import Summits.MatrixMultiplication.OmegaCensus.STPPKernelListerOrderN49DP1

/-!
# ω-census (abelian STPP census): kernel lister — ORDER capstone at `n = 49` MODULO the 9 tree-law survivor pattern(s) (part 4 of 7: root computation over `selN49P4`)

HONEST FRAMING (pub-omega census; verbatim): lottery ticket; floor = certified bounds/negative ranges.
Census STRUCTURE (seat pub-omega-stpp-2 gen 30, 2026-08-29), family (b2).  Nothing here is progress on `ω`.  CONDITIONAL THEOREM: for every
finite abelian group `H` of order `49`, IF none of the 9 size patterns of `deadN49` (`233_244`, `333_333`, `112_234_324`, `112_243_243`, `112_243_342`, `112_243_423`, `224_233_242`, `111_111_234_324`, `112_223_332_332`) is realisable in `H` as an STPP family
(CKSU Def. 5.1), THEN every STPP family of `H` has `Σ |Aᵢ||Bᵢ||Cᵢ| ≤ 49` (no beating family, no `ω < 3` via CKSU Thm. 5.5).  The dead list is
EXACTLY the set of minimal beating size patterns (canonical classes, all block counts, all entries) that survive the seven tree laws of the kernel
lister at order `49` (single-block volume, representation count, N7, N16, N8 = Kneser over all divisors, N18, N12) — i.e. the residual census
obligation at order `49` is reduced to deciding these 9 explicit patterns per group (by search engines or future kernel kills).  Mechanism:
`KLister.volume_le_of_scan_list_dead` (`STPPKernelListerOrderKitD`) over the root computation with this dead list, split over 7 first-block
selection(s) (`decide +kernel`; python twin `gen_orderD.py`/`klister_lean.py`, 853894 calls, canonical-equality dead test, fixpoint in 2 round(s)).
-/

open Finset

namespace Summit.MatrixMultiplication.OmegaCensus.KLister

open Literature.Computability.AlgebraicComplexity


/-- First blocks of part 4 of the root computation at order `49`. [folklore] -/
def selN49P4 : List Shape := [(2, 2, 5), (2, 5, 2), (5, 2, 2)]

set_option maxRecDepth 32768 in
set_option maxHeartbeats 4000000 in
/-- Root computation of the kernel lister at order `49` with the dead list `deadN49`, first blocks in `selN49P4`: `true` (twin 115021 calls). [folklore] -/
theorem scan_N49P4 : scanFirstC 49 deadN49 (fun s => selN49P4.contains s) chunksN49 = true := by
  decide +kernel

end Summit.MatrixMultiplication.OmegaCensus.KLister
import Literature.Barriers.FinalStateConjecture.KleinGordonHorizonFlux
import HarnessLib

/-!
# Barrier catalogue `FinalStateConjecture`: Shlapentokh-Rothman's unstable Klein–Gordon modes —
# the horizon value of the energy current, `Q_T(r₊) = (am − 2Mr₊ω)|f(r₊)|²`
(`Literature/Barriers/FinalStateConjecture/`, D-0021, D-0014; family `gr`; namespace
`Literature.Barriers.FinalStateConjecture`)

Shlapentokh-Rothman, Comm. Math. Phys. 329 (2014), §3.1: for a solution of the radial ODE of the
horizon form (2.3)–(2.4), `R = e^{-i(ωt̄ - mφ̄)} f` with `f` regular at `r₊`, and REAL `ω`, the energy
current satisfies `Q_T(r₊) = (2Mr₊) Im(dR/dr*(r₊) \overline{R(r₊)}) = (am − 2Mr₊ω)|R(r₊)|²`
(display after "using the horizon boundary condition (2.4)", held copy p. 8; used again in §4.3,
p. 11: "`Q_T(r₊) = am − 2Mr₊ω_R`" with the normalisation `|R(r₊)|² = 1`). Here, continuing
`KleinGordonHorizonFlux.lean` (the case `Im ω > 0`, where the limit is `0`):

* `tendsto_horizonFlux_of_horizonForm_real` — for `Im ω = 0`,
  `Δ R' R̄ → -i(ω(r₊² + a²) − am)|f(r₊)|²` as `r → r₊⁺`;
* `tendsto_im_horizonFlux_of_horizonForm_real` — hence
  `Im(Δ R' R̄) → (am − 2Mr₊ Re ω)|f(r₊)|²` (`r₊² + a² = 2Mr₊`).

Everything is proved; no named facts.

## References

* Y. Shlapentokh-Rothman, Comm. Math. Phys. 329 (2014) 859–891, arXiv:1302.3448: §2 (2.3)–(2.4),
  §3.1, §4.3 (held copy `paper:arxiv-1302.3448`, pp. 7, 8, 11). Key `ShlapentokhRothman2014KleinGordon`.
-/

noncomputable section

open Set Filter
open scoped Topology Real ContDiff ComplexConjugate

namespace Literature.Barriers.FinalStateConjecture

open Literature.Geometry.Lorentzian

variable {M a : ℝ}

/-- **The horizon flux for real `ω`.** Let `(M, a)` be sub-extremal, `Im ω = 0`, and let
`R = e^{-i(ωt̄ - mφ̄)} f` on `(r₊, ∞)` with `f` of class `C¹` on `(r₊ - η, ∞)`, `η > 0`. Then
`Δ R' R̄ → -i (ω(r₊² + a²) − am) |f(r₊)|²` as `r → r₊⁺` (`|e^{-i(ωt̄ - mφ̄)}| = 1`,
`Δ R' R̄ = (Δ f' − iKf) f̄`, `K = ω(r² + a²) − am`, `Δ(r₊) = 0`).
[cite: ShlapentokhRothman2014KleinGordon, §3.1] -/
theorem tendsto_horizonFlux_of_horizonForm_real (hMa : Kerr.IsSubextremal M a) {w : ℂ}
    (hw : w.im = 0) (m : ℤ) {R f : ℝ → ℂ} {η : ℝ} (hη : 0 < η)
    (hf : ContDiffOn ℝ 1 f (Ioi (Kerr.rPlus M a - η)))
    (hRf : ∀ r ∈ Ioi (Kerr.rPlus M a), R r =
      Complex.exp (-(Complex.I * (w * ((Kerr.starTime M a r : ℝ) : ℂ) -
        (m : ℂ) * ((Kerr.starAngle M a r : ℝ) : ℂ)))) * f r) :
    Tendsto (fun r : ℝ ↦ ((Kerr.delta M a r : ℝ) : ℂ) * deriv R r * conj (R r))
      (𝓝[>] (Kerr.rPlus M a))
      (𝓝 (-(Complex.I * (w * (((Kerr.rPlus M a ^ 2 + a ^ 2 : ℝ)) : ℂ) - (m : ℂ) * (a : ℂ))) *
        ((‖f (Kerr.rPlus M a)‖ ^ 2 : ℝ) : ℂ))) := by
  set rp := Kerr.rPlus M a with hrp
  -- the phase and its derivative on `(r₊, ∞)`
  set P : ℝ → ℂ := fun r ↦ Complex.exp (-(Complex.I * (w * ((Kerr.starTime M a r : ℝ) : ℂ) -
    (m : ℂ) * ((Kerr.starAngle M a r : ℝ) : ℂ)))) with hPdef
  set K : ℝ → ℂ := fun r ↦ w * (((r ^ 2 + a ^ 2 : ℝ)) : ℂ) - (m : ℂ) * (a : ℂ) with hKdef
  have hPd : ∀ r, rp < r → HasDerivAt P (P r * (-(Complex.I * K r) / ((Kerr.delta M a r : ℝ) : ℂ))) r := by
    intro r hr
    have hΔ : ((Kerr.delta M a r : ℝ) : ℂ) ≠ 0 := Complex.ofReal_ne_zero.2 (Kerr.delta_pos hMa.le hr).ne'
    have h1 := (Kerr.hasDerivAt_starTime hMa hr).ofReal_comp
    have h2 := (Kerr.hasDerivAt_starAngle hMa hr).ofReal_comp
    have h3 := ((h1.const_mul w).sub (h2.const_mul (m : ℂ))).const_mul Complex.I
    have h4 := h3.neg.cexp
    refine h4.congr_deriv ?_
    simp only [hPdef, hKdef, Pi.neg_apply, Pi.sub_apply]
    push_cast
    field_simp
  have hfd : ∀ r, rp < r → HasDerivAt f (deriv f r) r := fun r hr ↦
    ((hf.differentiableOn one_ne_zero).differentiableAt (Ioi_mem_nhds (by linarith))).hasDerivAt
  have hRd : ∀ r, rp < r → deriv R r =
      P r * (-(Complex.I * K r) / ((Kerr.delta M a r : ℝ) : ℂ)) * f r + P r * deriv f r := by
    intro r hr
    have heq : R =ᶠ[𝓝 r] fun s ↦ P s * f s := by
      filter_upwards [Ioi_mem_nhds hr] with s hs using hRf s hs
    rw [heq.deriv_eq]
    exact ((hPd r hr).mul (hfd r hr)).deriv
  -- `|P|² = 1` for real `ω`
  have hP1 : ∀ r, ((‖P r‖ ^ 2 : ℝ) : ℂ) = 1 := by
    intro r
    have h := norm_sq_horizonPhase w m (Kerr.starTime M a r) (Kerr.starAngle M a r)
    simp only [hPdef]
    rw [h, hw, mul_zero, zero_mul, Real.exp_zero]
    norm_num
  -- the identity `Δ R' R̄ = (Δ f' - iK f) f̄` on `(r₊, ∞)`
  set B : ℝ → ℂ := fun r ↦ (((Kerr.delta M a r : ℝ) : ℂ) * deriv f r - Complex.I * K r * f r) *
    conj (f r) with hBdef
  have hid : ∀ r, rp < r → ((Kerr.delta M a r : ℝ) : ℂ) * deriv R r * conj (R r) = B r := by
    intro r hr
    have hΔ : ((Kerr.delta M a r : ℝ) : ℂ) ≠ 0 := Complex.ofReal_ne_zero.2 (Kerr.delta_pos hMa.le hr).ne'
    have hPP : P r * conj (P r) = 1 := by
      rw [Complex.mul_conj, Complex.normSq_eq_norm_sq, ← hP1 r]
    have : ((Kerr.delta M a r : ℝ) : ℂ) * deriv R r * conj (R r) =
        (P r * conj (P r)) * B r := by
      rw [hRd r hr, hRf r hr, map_mul]
      simp only [hBdef]
      field_simp
      ring
    rw [this, hPP, one_mul]
  -- `B` is continuous at `r₊` with the asserted value
  have hcf : ContinuousAt f rp := hf.continuousOn.continuousAt (Ioi_mem_nhds (by linarith))
  have hcf' : ContinuousAt (deriv f) rp :=
    (hf.continuousOn_deriv_of_isOpen isOpen_Ioi le_rfl).continuousAt (Ioi_mem_nhds (by linarith))
  have hΔc : Continuous fun r : ℝ ↦ ((Kerr.delta M a r : ℝ) : ℂ) := by unfold Kerr.delta; fun_prop
  have hKc : Continuous K := by simp only [hKdef]; fun_prop
  have hBc : ContinuousAt B rp := by
    simp only [hBdef]
    exact ((hΔc.continuousAt.mul hcf').sub ((continuousAt_const.mul hKc.continuousAt).mul hcf)).mul
      hcf.star
  have hBval : B rp = -(Complex.I * (w * (((rp ^ 2 + a ^ 2 : ℝ)) : ℂ) - (m : ℂ) * (a : ℂ))) *
      ((‖f rp‖ ^ 2 : ℝ) : ℂ) := by
    have hff : f rp * conj (f rp) = ((‖f rp‖ ^ 2 : ℝ) : ℂ) := by
      rw [Complex.mul_conj, Complex.normSq_eq_norm_sq]
    simp only [hBdef, hKdef, hrp, Kerr.delta_rPlus hMa.le]
    rw [← hff]
    push_cast
    ring
  have hlim : Tendsto B (𝓝[>] rp) (𝓝 (B rp)) := hBc.tendsto.mono_left nhdsWithin_le_nhds
  rw [hBval] at hlim
  refine hlim.congr' ?_
  filter_upwards [self_mem_nhdsWithin] with r hr using (hid r hr).symm

/-- **The horizon value of the energy current** (SR §3.1): for real `ω` and `R` of the horizon
form (2.3), `Q_T = Im(Δ R' R̄) → (am − 2Mr₊ω)|f(r₊)|²` as `r → r₊⁺` (`r₊² + a² = 2Mr₊`).
[cite: ShlapentokhRothman2014KleinGordon, §3.1] -/
theorem tendsto_im_horizonFlux_of_horizonForm_real (hMa : Kerr.IsSubextremal M a) {w : ℂ}
    (hw : w.im = 0) (m : ℤ) {R f : ℝ → ℂ} {η : ℝ} (hη : 0 < η)
    (hf : ContDiffOn ℝ 1 f (Ioi (Kerr.rPlus M a - η)))
    (hRf : ∀ r ∈ Ioi (Kerr.rPlus M a), R r =
      Complex.exp (-(Complex.I * (w * ((Kerr.starTime M a r : ℝ) : ℂ) -
        (m : ℂ) * ((Kerr.starAngle M a r : ℝ) : ℂ)))) * f r) :
    Tendsto (fun r : ℝ ↦ (((Kerr.delta M a r : ℝ) : ℂ) * deriv R r * conj (R r)).im)
      (𝓝[>] (Kerr.rPlus M a))
      (𝓝 ((a * m - 2 * M * Kerr.rPlus M a * w.re) * ‖f (Kerr.rPlus M a)‖ ^ 2)) := by
  have h := (Complex.continuous_im.tendsto _).comp
    (tendsto_horizonFlux_of_horizonForm_real hMa hw m hη hf hRf)
  have hsq : Kerr.rPlus M a ^ 2 + a ^ 2 = 2 * M * Kerr.rPlus M a := by
    have := hMa.rPlus_sq; linarith
  have h2 : Tendsto (fun r : ℝ ↦ (((Kerr.delta M a r : ℝ) : ℂ) * deriv R r * conj (R r)).im)
      (𝓝[>] (Kerr.rPlus M a))
      (𝓝 ((-(Complex.I * (w * (((Kerr.rPlus M a ^ 2 + a ^ 2 : ℝ)) : ℂ) - (m : ℂ) * (a : ℂ))) *
        ((‖f (Kerr.rPlus M a)‖ ^ 2 : ℝ) : ℂ)).im)) := h
  have hval : (-(Complex.I * (w * (((Kerr.rPlus M a ^ 2 + a ^ 2 : ℝ)) : ℂ) - (m : ℂ) * (a : ℂ))) *
        ((‖f (Kerr.rPlus M a)‖ ^ 2 : ℝ) : ℂ)).im =
      (a * m - 2 * M * Kerr.rPlus M a * w.re) * ‖f (Kerr.rPlus M a)‖ ^ 2 := by
    rw [hsq]
    simp only [Complex.neg_im, Complex.mul_im, Complex.mul_re, Complex.I_re, Complex.I_im,
      Complex.sub_re, Complex.sub_im, Complex.ofReal_re, Complex.ofReal_im, Complex.intCast_re,
      Complex.intCast_im, hw]
    ring
  rw [hval] at h2
  exact h2

end Literature.Barriers.FinalStateConjecture

end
******
WORK ORDER:
Beginning with the line holding "have heq : R" and ending with the line holding "rw [h, hw, mul_zero, zero_mul, Real.exp_zero]", write out the stretch of material above exactly; add no further lines.

TASK ANSWER:
    have heq : R =ᶠ[𝓝 r] fun s ↦ P s * f s := by
      filter_upwards [Ioi_mem_nhds hr] with s hs using hRf s hs
    rw [heq.deriv_eq]
    exact ((hPd r hr).mul (hfd r hr)).deriv
  -- `|P|² = 1` for real `ω`
  have hP1 : ∀ r, ((‖P r‖ ^ 2 : ℝ) : ℂ) = 1 := by
    intro r
    have h := norm_sq_horizonPhase w m (Kerr.starTime M a r) (Kerr.starAngle M a r)
    simp only [hPdef]
    rw [h, hw, mul_zero, zero_mul, Real.exp_zero]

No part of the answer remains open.